* _EXERCISE OBJECTIVE_: Taking the listing below, restate word for word each line from the line with "theorem prodEntry_eq_mul_apply (q" to the line with "def idFun : Fin", ends included, and stop there.

* _DATA FOR THIS EXERCISE_:
import Mathlib
import Summits.MatrixMultiplication.Statement
import Summits.MatrixMultiplication.MatrixMultiplication.Theorems.GraphEquationsOneOneSyzygies

/-!
# Top-weight syzygies of the product matrix (`GraphEquations`, M39): weights 5 and 6

Decomp-mm node «GraphEquations» (lens 5 «finite range + asymptotic regime + bridge», g38); attacked
leaf `MultiplicityReduction` (stmt-MatrixMultiplication-27806).  Target of the node, VERBATIM:
`_root_.MatrixMultiplication`.  Route-neutral (`closes` unchanged); imports no `Theses/` file.

Companion of `GraphEquationsOneOneSyzygies` (weight `4`, block `(1,1)`) and
`GraphEquationsOneSidedSyzygies` (weights `3, 4`, blocks `(d,0)`, `(0,d)`).  With `φ_q = (AB)_q` and
evaluated identities (polynomial functions of `A, B`):
* WEIGHT 6 — `eq_zero_of_vanishing_on_products`: a polynomial `K ∈ ℂ[c]` with `K(AB) = 0` for all
  `A, B` is `0` (take `B = 1`; `φ` is dominant).
* WEIGHT 5 — `symm_eq_zero_of_left_quad_syzygy`: if `Σ_{q,q'} α_{qq'}(A)·(AB)_q·(AB)_{q'} = 0` for
  all `A, B` with `α_{qq'} ∈ ℂ[A]` (any degree), then `α_{qq'} + α_{q'q} = 0`; and the mirror
  statement `symm_eq_zero_of_right_quad_syzygy` for `α_{qq'} ∈ ℂ[B]`.  Proof: substitute
  `B = adj(A)·C` (resp. `A = C·adj(B)`), so `AB = det(A)·C` and the identity becomes
  `det(A)²·Σ α_{qq'}(A) C_q C_{q'} = 0` for all `C`; polarize in `C`; the polynomial
  `det X·(α_{qq'} + α_{q'q})` then vanishes identically, and `det X ≠ 0` in the domain `ℂ[X]`
  (`Matrix.det_mvPolynomialX_ne_zero`).
USE (NODE-g38 §2): in the cubic normal form `I(W_n)_{≤3} = ℂ[u,c]_{≤1}·⟨f⟩` (`n ≥ 3`) the
`c`-Taylor identity `T₀ + Σ T_q φ_q + Σ T_{qq'} φ_q φ_{q'} + Σ T_{qq'q''} φ_q φ_{q'} φ_{q''} = 0`
is peeled by `u`-degree: degree `6` kills the `c`-cubic part (this file, weight 6), degree `5`
makes `T_{qq'}` constant (this file, weight 5, after the bidegree split `(3,2) ⊕ (2,3)`), degree
`4` is `GraphEquationsOneSidedSyzygies` + the Koszul theorem, degree `3` is one-sided again.  So
every syzygy input of the normal form is now kernel-checked; only the bookkeeping is on paper.
Why strictly weaker than the summit: identities about the generic product matrix at fixed `n`;
no cost, no exponent.  No `sorry`.
-/

-- dupNamespace: forced by the nested Summit.MatrixMultiplication.MatrixMultiplication layout (D-0017)
set_option linter.dupNamespace false

noncomputable section

namespace Summit.MatrixMultiplication.MatrixMultiplication.Theorems.GraphEquations

open MvPolynomial

variable {n : ℕ}

/-! ## Matrices of index functions -/

/-- The square matrix of a function on index pairs. -/
def toMat (A : Fin n × Fin n → ℂ) : Matrix (Fin n) (Fin n) ℂ := Matrix.of fun i j => A (i, j)

/-- `toMat A i j = A (i, j)`. -/
@[simp] theorem toMat_apply (A : Fin n × Fin n → ℂ) (i j : Fin n) : toMat A i j = A (i, j) := rfl

/-- `(AB)_q` is the matrix product entry. -/
theorem prodEntry_eq_mul_apply (q : Fin n × Fin n) (A B : Fin n × Fin n → ℂ) :
    prodEntry q A B = (toMat A * toMat B) q.1 q.2 := by
  simp [prodEntry, Matrix.mul_apply]

/-- The identity matrix as an index function. -/
def idFun : Fin n × Fin n → ℂ := fun v => if v.1 = v.2 then 1 else 0

/-- `A·1 = A`. -/
theorem prodEntry_idFun (q : Fin n × Fin n) (A : Fin n × Fin n → ℂ) :
    prodEntry q A idFun = A q := by
  obtain ⟨q₁, q₂⟩ := q
  simp only [prodEntry, idFun, mul_ite, mul_one, mul_zero]
  simp [Finset.sum_ite_eq']

/-- Evaluating `det X` of the generic matrix at `A` gives `det A`. -/
theorem eval_det_mvPolynomialX (A : Fin n × Fin n → ℂ) :
    eval A (Matrix.mvPolynomialX (Fin n) (Fin n) ℂ).det = (toMat A).det := by
  rw [RingHom.map_det]
  congr 1
  ext i j
  simp [Matrix.mvPolynomialX_apply]

/-- `det X·S` vanishes at every `A` iff at each `A` either `det A = 0` or `S(A) = 0`; then `S = 0`. -/
theorem eq_zero_of_det_mul_vanishing {S : MvPolynomial (Fin n × Fin n) ℂ}
    (h : ∀ A : Fin n × Fin n → ℂ, (toMat A).det ≠ 0 → eval A S = 0) : S = 0 := by
  have hXS : (Matrix.mvPolynomialX (Fin n) (Fin n) ℂ).det * S = 0 := by
    apply MvPolynomial.funext
    intro A
    rw [map_mul, eval_det_mvPolynomialX, map_zero]
    by_cases hA : (toMat A).det = 0
    · rw [hA, zero_mul]
    · rw [h A hA, mul_zero]
  exact (mul_eq_zero.mp hXS).resolve_left (Matrix.det_mvPolynomialX_ne_zero (Fin n) ℂ)

/-! ## Weight 6: `φ` is dominant -/

/-- **Weight 6.**  A polynomial in the entries of `AB` vanishing for all `A, B` is zero. -/
theorem eq_zero_of_vanishing_on_products {K : MvPolynomial (Fin n × Fin n) ℂ}
    (h : ∀ A B : Fin n × Fin n → ℂ, eval (fun q => prodEntry q A B) K = 0) : K = 0 := by
  apply MvPolynomial.funext
  intro A
  have h1 := h A idFun
  simp only [prodEntry_idFun] at h1
  simpa using h1

/-! ## Weight 5: one-sided quadratic syzygies have vanishing symmetric part -/

/-- Coefficient families `α_{qq'} ∈ ℂ[X]` indexed by ordered pairs. -/
abbrev TwoSided (n : ℕ) : Type :=
  Fin n × Fin n → Fin n × Fin n → MvPolynomial (Fin n × Fin n) ℂ

/-- The bilinear form `Σ_{q,q'} α_{qq'}(P)·x_q·y_{q'}` with coefficients evaluated at `P`. -/
def bilFormEval (α : TwoSided n) (P x y : Fin n × Fin n → ℂ) : ℂ :=
  ∑ q : Fin n × Fin n, ∑ q' : Fin n × Fin n, eval P (α q q') * x q * y q'

/-- `Σ_{q,q'} α_{qq'}(A)·(AB)_q·(AB)_{q'}` (coefficients in `A`). -/
def leftQuadSyzEval (α : TwoSided n) (A B : Fin n × Fin n → ℂ) : ℂ :=
  bilFormEval α A (fun q => prodEntry q A B) (fun q => prodEntry q A B)

/-- `Σ_{q,q'} α_{qq'}(B)·(AB)_q·(AB)_{q'}` (coefficients in `B`). -/
def rightQuadSyzEval (α : TwoSided n) (A B : Fin n × Fin n → ℂ) : ℂ :=
  bilFormEval α B (fun q => prodEntry q A B) (fun q => prodEntry q A B)

/-- Coordinate vector `e_q`. -/
def unitVec (q : Fin n × Fin n) : Fin n × Fin n → ℂ := fun v => if v = q then 1 else 0

/-- `B(e_q, e_{q'}) = α_{qq'}(P)`. -/
theorem bilFormEval_unitVec (α : TwoSided n) (P : Fin n × Fin n → ℂ) (q q' : Fin n × Fin n) :
    bilFormEval α P (unitVec q) (unitVec q') = eval P (α q q') := by
  unfold bilFormEval unitVec
  rw [Finset.sum_eq_single q, Finset.sum_eq_single q']
  · simp
  all_goals first
    | (intro b _ hb; simp [hb])
    | simp

/-- Bilinearity: `B(x + y, x + y) − B(x,x) − B(y,y) = B(x,y) + B(y,x)` (polarization). -/
theorem bilFormEval_polar (α : TwoSided n) (P x y : Fin n × Fin n → ℂ) :
    bilFormEval α P (x + y) (x + y) - bilFormEval α P x x - bilFormEval α P y y =
      bilFormEval α P x y + bilFormEval α P y x := by
  simp only [bilFormEval, Pi.add_apply, ← Finset.sum_sub_distrib, ← Finset.sum_add_distrib]
  refine Finset.sum_congr rfl fun q _ => Finset.sum_congr rfl fun q' _ => ?_
  ring

/-- A quadratic form vanishing identically has vanishing symmetrised coefficients. -/
theorem symm_eval_eq_zero_of_quadForm (α : TwoSided n) (P : Fin n × Fin n → ℂ)
    (h : ∀ x : Fin n × Fin n → ℂ, bilFormEval α P x x = 0) (q q' : Fin n × Fin n) :
    eval P (α q q') + eval P (α q' q) = 0 := by
  have := bilFormEval_polar α P (unitVec q) (unitVec q')
  rw [h, h, h, bilFormEval_unitVec, bilFormEval_unitVec] at this
  simpa using this.symm

/-- `A·(adj(A)·C) = det(A)·C`, entrywise. -/
theorem prodEntry_adjugate_mul (A C : Fin n × Fin n → ℂ) (q : Fin n × Fin n) :
    prodEntry q A (fun v => ((toMat A).adjugate * toMat C) v.1 v.2) = (toMat A).det * C q := by
  rw [prodEntry_eq_mul_apply]
  have hM : toMat (fun v : Fin n × Fin n => ((toMat A).adjugate * toMat C) v.1 v.2) =
      (toMat A).adjugate * toMat C := by
    ext i j; rfl
  rw [hM, ← Matrix.mul_assoc, Matrix.mul_adjugate, Matrix.smul_mul, Matrix.one_mul,
    Matrix.smul_apply, smul_eq_mul, toMat_apply]

/-- `(C·adj(B))·B = det(B)·C`, entrywise. -/
theorem prodEntry_mul_adjugate (B C : Fin n × Fin n → ℂ) (q : Fin n × Fin n) :
    prodEntry q (fun v => (toMat C * (toMat B).adjugate) v.1 v.2) B = (toMat B).det * C q := by
  rw [prodEntry_eq_mul_apply]
  have hM : toMat (fun v : Fin n × Fin n => (toMat C * (toMat B).adjugate) v.1 v.2) =
      toMat C * (toMat B).adjugate := by
    ext i j; rfl
  rw [hM, Matrix.mul_assoc, Matrix.adjugate_mul, Matrix.mul_smul, Matrix.mul_one,
    Matrix.smul_apply, smul_eq_mul, toMat_apply]

/-- Scaling both arguments of the bilinear form: `B(d·x, d·x) = d²·B(x,x)`. -/
theorem bilFormEval_smul (α : TwoSided n) (P x : Fin n × Fin n → ℂ) (d : ℂ) :
    bilFormEval α P (fun q => d * x q) (fun q => d * x q) = d ^ 2 * bilFormEval α P x x := by
  simp only [bilFormEval, Finset.mul_sum]
  refine Finset.sum_congr rfl fun q _ => Finset.sum_congr rfl fun q' _ => ?_
  ring

/-- **Weight 5, left.**  `Σ_{q,q'} α_{qq'}(A)·(AB)_q(AB)_{q'} ≡ 0` with `α_{qq'} ∈ ℂ[A]` forces
`α_{qq'} + α_{q'q} = 0` for all `q, q'`. -/
theorem symm_eq_zero_of_left_quad_syzygy {α : TwoSided n} (h : ∀ A B, leftQuadSyzEval α A B = 0)
    (q q' : Fin n × Fin n) : α q q' + α q' q = 0 := by
  apply eq_zero_of_det_mul_vanishing
  intro A hA
  rw [map_add]
  apply symm_eval_eq_zero_of_quadForm α A _ q q'
  intro x
  -- substitute `B = adj(A)·X`: `AB = det(A)·x`
  have h1 := h A (fun v => ((toMat A).adjugate * toMat x) v.1 v.2)
  simp only [leftQuadSyzEval, prodEntry_adjugate_mul, bilFormEval_smul] at h1
  exact (mul_eq_zero.mp h1).resolve_left (pow_ne_zero 2 hA)

/-- **Weight 5, right.**  `Σ_{q,q'} α_{qq'}(B)·(AB)_q(AB)_{q'} ≡ 0` with `α_{qq'} ∈ ℂ[B]` forces
`α_{qq'} + α_{q'q} = 0` for all `q, q'`. -/
theorem symm_eq_zero_of_right_quad_syzygy {α : TwoSided n}
    (h : ∀ A B, rightQuadSyzEval α A B = 0) (q q' : Fin n × Fin n) : α q q' + α q' q = 0 := by
  apply eq_zero_of_det_mul_vanishing
  intro B hB
  rw [map_add]
  apply symm_eval_eq_zero_of_quadForm α B _ q q'
  intro x
  -- substitute `A = X·adj(B)`: `AB = det(B)·x`
  have h1 := h (fun v => (toMat x * (toMat B).adjugate) v.1 v.2) B
  simp only [rightQuadSyzEval, prodEntry_mul_adjugate, bilFormEval_smul] at h1
  exact (mul_eq_zero.mp h1).resolve_left (pow_ne_zero 2 hB)

/-- In particular a SYMMETRIC one-sided family (`α_{qq'} = α_{q'q}`, the natural normalisation of
the coefficients of `Σ T_{qq'} c_q c_{q'}`) with a vanishing quadratic syzygy is zero. -/
theorem eq_zero_of_left_quad_syzygy_of_symm {α : TwoSided n} (hs : ∀ q q', α q q' = α q' q)
    (h : ∀ A B, leftQuadSyzEval α A B = 0) : α = 0 := by
  funext q q'
  have h2 := symm_eq_zero_of_left_quad_syzygy h q q'
  rw [← hs q q', ← two_mul, mul_eq_zero] at h2
  exact h2.resolve_left two_ne_zero

end Summit.MatrixMultiplication.MatrixMultiplication.Theorems.GraphEquations

end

* _SOLUTION_:
theorem prodEntry_eq_mul_apply (q : Fin n × Fin n) (A B : Fin n × Fin n → ℂ) :
    prodEntry q A B = (toMat A * toMat B) q.1 q.2 := by
  simp [prodEntry, Matrix.mul_apply]

/-- The identity matrix as an index function. -/
def idFun : Fin n × Fin n → ℂ := fun v => if v.1 = v.2 then 1 else 0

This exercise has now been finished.